What this task involves ::
Only the lines from the top of the data through the one with "Theorems only (no" are to be written out, each exactly as it stands.

Saved data entries:
/-!
# `ℤ̄_p`-valued points of local `ℤ_p`-algebras are local and `𝔪`-adically continuous
# (automatic continuity)

Topic `NumberTheory/GaloisRepresentations`, namespace `Literature.NumberTheory.GaloisRepresentations`.
Theorems only (no definition, no named fact, no instance).  Throughout `ℚ̄_p = PadicAlgCl p` is
Mathlib's algebraic closure of `ℚ_[p]` with its `p`-adic (spectral) norm and
`ℤ̄_p = (PadicAlgCl.valued p).v.valuationSubring = {‖x‖ ≤ 1}` its valuation ring (the coefficient
ring of "`𝒪_{ℚ̄_p}`-valued points" of deformation rings and big Hecke algebras); `ℤ̄_p` is a
non-Noetherian, non-complete valuation ring of rank one whose maximal ideal `{‖x‖ < 1}` is
idempotent, so none of the usual "complete Noetherian local" automatic-continuity statements apply
to it verbatim.  We prove:

* `isLocalHom_of_isIntegral_of_isLocalRing` — **an integral ring homomorphism out of a local ring
  into a non-zero ring is local** (`φ x` a unit ⇒ `x` a unit): if `u = φ x` is a unit, `u⁻¹` is a
  root of a monic `P ∈ R[X]`, so `φ(P^rev(x)) = u^{deg P} P(u⁻¹) = 0` while
  `P^rev(x) ∈ 1 + x R ⊆ 1 + 𝔪_R ⊆ Rˣ` — impossible in a non-zero ring.  (Mathlib's
  `RingHom.IsIntegral.isLocalHom` is the case `φ` injective, `R` arbitrary; the argument is that of
  [AtiyahMacdonald1969, Prop. 5.7].)
* `PadicInt.ringHom_apply_sub_apply_mem_span_pow`, `PadicInt.ringHom_ext_of_forall_mem_span_pow` —
  two ring homomorphisms `ℤ_p → B` agree modulo every `p^n` (`ℕ` is dense in `ℤ_p`:
  `PadicInt.appr`), hence are EQUAL as soon as `B` is `p`-adically separated (`⋂ₙ pⁿB = 0`).
* `PadicAlgCl.eq_zero_of_forall_mem_span_pow` (`ℤ̄_p` is `p`-adically separated),
  `PadicInt.coe_ringHom_valuationSubring_apply` (**every** ring homomorphism `ℤ_p → ℤ̄_p` is the
  inclusion), `PadicInt.isIntegral_ringHom_valuationSubring` (hence integral: `ℤ̄_p` is the integral
  closure of `ℤ_p` in `ℚ̄_p`, `PadicAlgCl.norm_le_one_iff_isIntegral`).
* **`isLocalHom_to_padicAlgClInt`** — MAIN (locality): for a local ring `R` receiving a ring
  homomorphism from `ℤ_p` (e.g. a local `𝒪`-algebra, `𝒪/ℤ_p`), EVERY ring homomorphism
  `φ : R → ℤ̄_p` is local: `φ(𝔪_R) ⊆ 𝔪_{ℤ̄_p}`, i.e. `‖φ x‖ < 1` for `x ∈ 𝔪_R`
  (`padicAlgClInt_norm_map_lt_one_of_mem_maximalIdeal`, `padicAlgClInt_map_maximalIdeal_le`).  No
  continuity, Noetherian or completeness hypothesis on `R`, and no compatibility between `φ` and
  the `ℤ_p`-structure, is needed.
* **`padicAlgClInt_exists_maximalIdeal_pow_le_comap`** — MAIN (automatic continuity): if moreover
  `𝔪_R` is finitely generated (e.g. `R` Noetherian: `…_of_isNoetherianRing`), then for every `t`
  some power `𝔪_R^N` is mapped into `p^t ℤ̄_p`: `φ` is continuous from the `𝔪_R`-adic topology of
  `R` to the `p`-adic topology of `ℤ̄_p` (each generator goes to an element of norm `< 1`, some
  power of which has norm `≤ ‖p‖^t` since the value group is archimedean; Mathlib
  `Ideal.exists_pow_le_of_le_radical_of_fg`).  This is the "automatic continuity of
  `𝒪_{ℚ̄_p}`-points" used to compare `𝒪_{ℚ̄_p}`-points of universal deformation rings with points of
  `Spf` of big Hecke algebras (cf. [Mazur1997Deformation, §20]); between complete Noetherian local
  rings a local homomorphism is trivially `𝔪`-adically continuous, and the present statements are
  the variant with the non-Noetherian, non-complete target `ℤ̄_p`.
* `ringHom_padicAlgClInt_ext_of_dense` — consequently two `ℤ̄_p`-points agreeing on a subset `S`
  which generates an `𝔪_R`-adically dense subring of `R` are equal.

Nearest in-tree result: `FrameRingPoints.lean` (`norm_map_lt_one_of_mem_maximalIdeal`,
`exists_norm_map_pow_le`) proves locality for `𝒪_L`-ALGEBRA maps `R →ₐ[𝒪_L] ℚ̄_p`, `L ⊆ ℚ̄_p` a
finite subextension, and the continuity estimate for the frame ring `𝒪_L⟦X_{ij}⟧`, after
[BarnetlambEtAl2014, §1.2]; here the source may be any local ring with an abstract `ℤ_p → R`, the
maps are bare ring homomorphisms into `ℤ̄_p`, and continuity is proved for every finitely generated
`𝔪_R`.

## References

* M. F. Atiyah, I. G. Macdonald, *Introduction to Commutative Algebra* (1969), Prop. 5.7 (units in
  integral extensions). [AtiyahMacdonald1969]
* B. Mazur, *An introduction to the deformation theory of Galois representations* (1997), §20.
  [Mazur1997Deformation]
-/

noncomputable section

open Polynomial IsLocalRing

namespace Literature.NumberTheory.GaloisRepresentations

/-! ### §1 Integral ring homomorphisms out of local rings are local -/

section IntegralLocal

variable {R B : Type*} [CommRing R] [IsLocalRing R] [CommRing B] [Nontrivial B]

/-- **An integral ring homomorphism from a local ring to a non-zero ring is a local homomorphism.**
If `φ : R → B` is integral (every element of `B` is a root of a monic polynomial with coefficients
in `φ(R)`), `R` is local and `B ≠ 0`, then `φ x ∈ Bˣ ⇒ x ∈ Rˣ`.  Proof: `u = φ x` a unit, `u⁻¹` a
root of the monic `P`; then `φ(P^rev(x)) = u^{deg P} · P(u⁻¹) = 0`, but
`P^rev(x) = 1 + x · (…) ∈ 1 + 𝔪_R` is a unit when `x ∈ 𝔪_R`, and units do not map to `0` in a
non-zero ring.  (The argument of [AtiyahMacdonald1969, Prop. 5.7]; Mathlib's
`RingHom.IsIntegral.isLocalHom` assumes instead `φ` injective.)
[cite: AtiyahMacdonald1969, Prop. 5.7] -/
theorem isLocalHom_of_isIntegral_of_isLocalRing {φ : R →+* B} (hφ : φ.IsIntegral) :
    IsLocalHom φ := by
  refine ⟨fun x hx => ?_⟩
  by_contra hxu
  set w : Bˣ := hx.unit with hw
  have hwx : (w : B) = φ x := hx.unit_spec
  -- `w⁻¹` is integral over `R`, hence `P^rev (w) = 0`
  obtain ⟨P, hPmonic, hP⟩ := hφ ((w⁻¹ : Bˣ) : B)
  have hrev : eval₂ φ (φ x) P.reverse = 0 := by
    have h := (eval₂_reverse_eq_zero_iff φ ((w⁻¹ : Bˣ) : B) P).2 hP
    rwa [invOf_units, inv_inv, hwx] at h
  rw [eval₂_hom] at hrev
  -- and `P^rev (x) = 1 + x · (…)` is a unit of the local ring `R`
  have hunit : IsUnit (eval x P.reverse) := by
    have hexp : eval x P.reverse = 1 - (-(x * eval x P.reverse.divX)) := by
      conv_lhs => rw [← X_mul_divX_add P.reverse]
      rw [eval_add, eval_mul, eval_X, eval_C, coeff_zero_reverse, hPmonic.leadingCoeff]
      ring
    rw [hexp]
    refine isUnit_one_sub_self_of_mem_nonunits _ ?_
    rw [← mem_maximalIdeal]
    exact Submodule.neg_mem _ (Ideal.mul_mem_right _ _ ((mem_maximalIdeal _).2 hxu))
  -- contradiction: a unit maps to `0` in the non-zero ring `B`
  have h0 : IsUnit (0 : B) := hrev ▸ hunit.map φ
  exact zero_ne_one (isUnit_zero_iff.1 h0)

end IntegralLocal

/-! ### §2 Ring homomorphisms out of `ℤ_p` -/

section PadicIntHom

variable {p : ℕ} [Fact p.Prime] {B : Type*} [CommRing B]

/-- Two ring homomorphisms `f, g : ℤ_p → B` agree modulo `p^n` for every `n`: writing
`x = a + p^n y` with `a ∈ ℕ` (`PadicInt.appr`), `f x - g x = p^n (f y - g y)`. [folklore] -/
theorem PadicInt.ringHom_apply_sub_apply_mem_span_pow (f g : ℤ_[p] →+* B) (x : ℤ_[p]) (n : ℕ) :
    f x - g x ∈ Ideal.span {(p : B) ^ n} := by
  obtain ⟨y, hy⟩ := Ideal.mem_span_singleton'.1 (PadicInt.appr_spec n x)
  have hx : x = (x.appr n : ℤ_[p]) + y * (p : ℤ_[p]) ^ n := by rw [hy]; ring
  refine Ideal.mem_span_singleton'.2 ⟨f y - g y, ?_⟩
  rw [hx, map_add, map_add, map_mul, map_mul, map_pow, map_pow, map_natCast, map_natCast,
    map_natCast, map_natCast]
  ring

/-- **Ring homomorphisms out of `ℤ_p` into a `p`-adically separated ring are unique**: if
`⋂ₙ pⁿ B = 0` then any two ring homomorphisms `ℤ_p → B` coincide. [folklore] -/
theorem PadicInt.ringHom_ext_of_forall_mem_span_pow
    (hB : ∀ b : B, (∀ n : ℕ, b ∈ Ideal.span {(p : B) ^ n}) → b = 0) (f g : ℤ_[p] →+* B) :
    f = g :=
  RingHom.ext fun x =>
    sub_eq_zero.1 (hB _ fun n => PadicInt.ringHom_apply_sub_apply_mem_span_pow f g x n)

end PadicIntHom

/-! ### §3 The valuation ring `ℤ̄_p` of `ℚ̄_p` -/

/-- `𝓩_[p] = ℤ̄_p`, the valuation ring of `ℚ̄_p` (local notation for this file only). -/
local notation3 "𝓩_[" p "]" => (PadicAlgCl.valued p).v.valuationSubring

section PadicAlgClInt

variable (p : ℕ) [Fact p.Prime]

/-- `‖p‖ = p⁻¹` in `ℚ̄_p` (a private copy of
`Literature.NumberTheory.GaloisRepresentations.PadicAlgCl.norm_natCast_self`, whose module
`LAdicCharacterUnramifiedAEProofs` is a heavy import). [folklore] -/
private theorem PadicAlgCl.norm_natCast_prime : ‖(p : PadicAlgCl p)‖ = (p : ℝ)⁻¹ := by
  rw [← map_natCast (algebraMap ℚ_[p] (PadicAlgCl p)) p]
  change ‖(((p : ℕ) : ℚ_[p]) : PadicAlgCl p)‖ = _
  rw [PadicAlgCl.norm_extends, Padic.norm_p]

Exercise output ::
/-!
# `ℤ̄_p`-valued points of local `ℤ_p`-algebras are local and `𝔪`-adically continuous
# (automatic continuity)

Topic `NumberTheory/GaloisRepresentations`, namespace `Literature.NumberTheory.GaloisRepresentations`.
Theorems only (no definition, no named fact, no instance).  Throughout `ℚ̄_p = PadicAlgCl p` is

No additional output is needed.